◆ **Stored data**
════════════════════

import Mathlib
import Summits.KontsevichZagierPeriods.Zeta5Search.AtlasRayX3
import Summits.KontsevichZagierPeriods.Zeta5Search.RayAtlasCellsX
import Summits.KontsevichZagierPeriods.Zeta5Search.Atlas.X3CellMP5
import HarnessLib

/-!
# ζ(5) search — atlas machine, cell `X3CellM` of the ray `bX3Ray n` (part 6/6): `RayAtlas.X3CellM` (HONEST FRAMING: systematic search; no irrationality claim unless certified)

Cell `pub-zeta5`, P1 prover seat generation 8 (gap-filling rebuild of generation 7's machine: the parts of this cell landed by
generation 7 are reused by name, the missing ones regenerated).  MACHINE-GENERATED by `code/gen/leangen.py` from the exact
scale-free class analysis `code/gen/raycell.py` (all odd `p` and all `n ≤ 150` in the cell sampled, 1875 instances; every
statement below is then PROVED, the atlas by `omega`).  Cell: `23 * n < 3 * p`, `p ≤ 8 * n`; level `m = -13`; class lengths `[6, 7, 8]`;
bracket signatures per length `{6: 1, 7: 16, 8: 3}`; kind `origin-formal`
(level-`m` types: (1, 1, -5, -6, -6, 1, 1) (L=6); (1, 1, -6, -6, -5, 1, 1) (L=6)); bound `-22 = 3 + 2m + 1` from
`CellKit.origin_bound`.  Valuations of rationals; nothing about irrationality.
-/

open Finset

namespace Summit.KontsevichZagierPeriods.Zeta5Search.Atlas.X3CellM

open Summit.KontsevichZagierPeriods.Zeta5Search.ClusterValuation (netExp classSet CentreIn classExp conjClass bRec)
open Summit.KontsevichZagierPeriods.Zeta5Search.CasoratianValuation (InPolytope shift casoratian)
open Summit.KontsevichZagierPeriods.Zeta5Search.CellKit
open Summit.KontsevichZagierPeriods.Zeta5Search.CellA (wHat vHat)
open Summit.KontsevichZagierPeriods.Zeta5Search.RayAtlas (bX1Ray bX2Ray bX3Ray)
open Summit.KontsevichZagierPeriods.Zeta5Search.AtlasRayX3


variable {p : ℕ} [hp : Fact p.Prime]

/-- **`RayAtlas.X3CellM` IS A THEOREM** (`v_p(Cas₇) ≥ -22` on the cell; `origin-formal`, `m = -13`). -/
theorem holds : RayAtlas.X3CellM := by
  intro n p hn hprime hw h1 h2 hne
  haveI : Fact p.Prime := ⟨hprime⟩
  have hp5 : 5 ≤ p := by omega
  have hp2 : p % 2 = 1 := Nat.odd_iff.1 (hprime.odd_of_ne_two (by omega))
  rw [bX3Ray_eq_bLin] at hne ⊢
  have hb : InPolytope (bLin (14 * n) (15 * n) n) := inPolytope_bLin (by omega)
  have hb' : InPolytope (shift (bLin (14 * n) (15 * n) n) 7) := inPolytope_shift_bLin (by omega) (by omega)
  have hwin : (bLin (14 * n) (15 * n) n 0 + 2 : ℤ) < (p : ℤ) ^ 2 := by
    have hw' : ((55 * n + 2 : ℕ) : ℤ) < ((p * p : ℕ) : ℤ) := by exact_mod_cast hw
    rw [b0_int]; push_cast at hw' ⊢; nlinarith [hw']
  have hpN : p ≤ ((bLin (14 * n) (15 * n) n) 0).toNat := by rw [b0_toNat]; omega
  have key := origin_bound (bLin (14 * n) (15 * n) n) hb (j := 7) (by norm_num) (by norm_num) hb' hp5 hwin hpN (m := -13) (by norm_num)
    (fun x hx => exp_ge h1 h2 hp2 hx) (fun x hx hE => cen h1 h2 hp2 hx hE) (hcol h1 h2 hp2) hne
  linarith

end Summit.KontsevichZagierPeriods.Zeta5Search.Atlas.X3CellM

════════════════════

◆ **What is needed**
State the number of lines above that hold the string "hwin", with nothing added.

◆ **Output**
2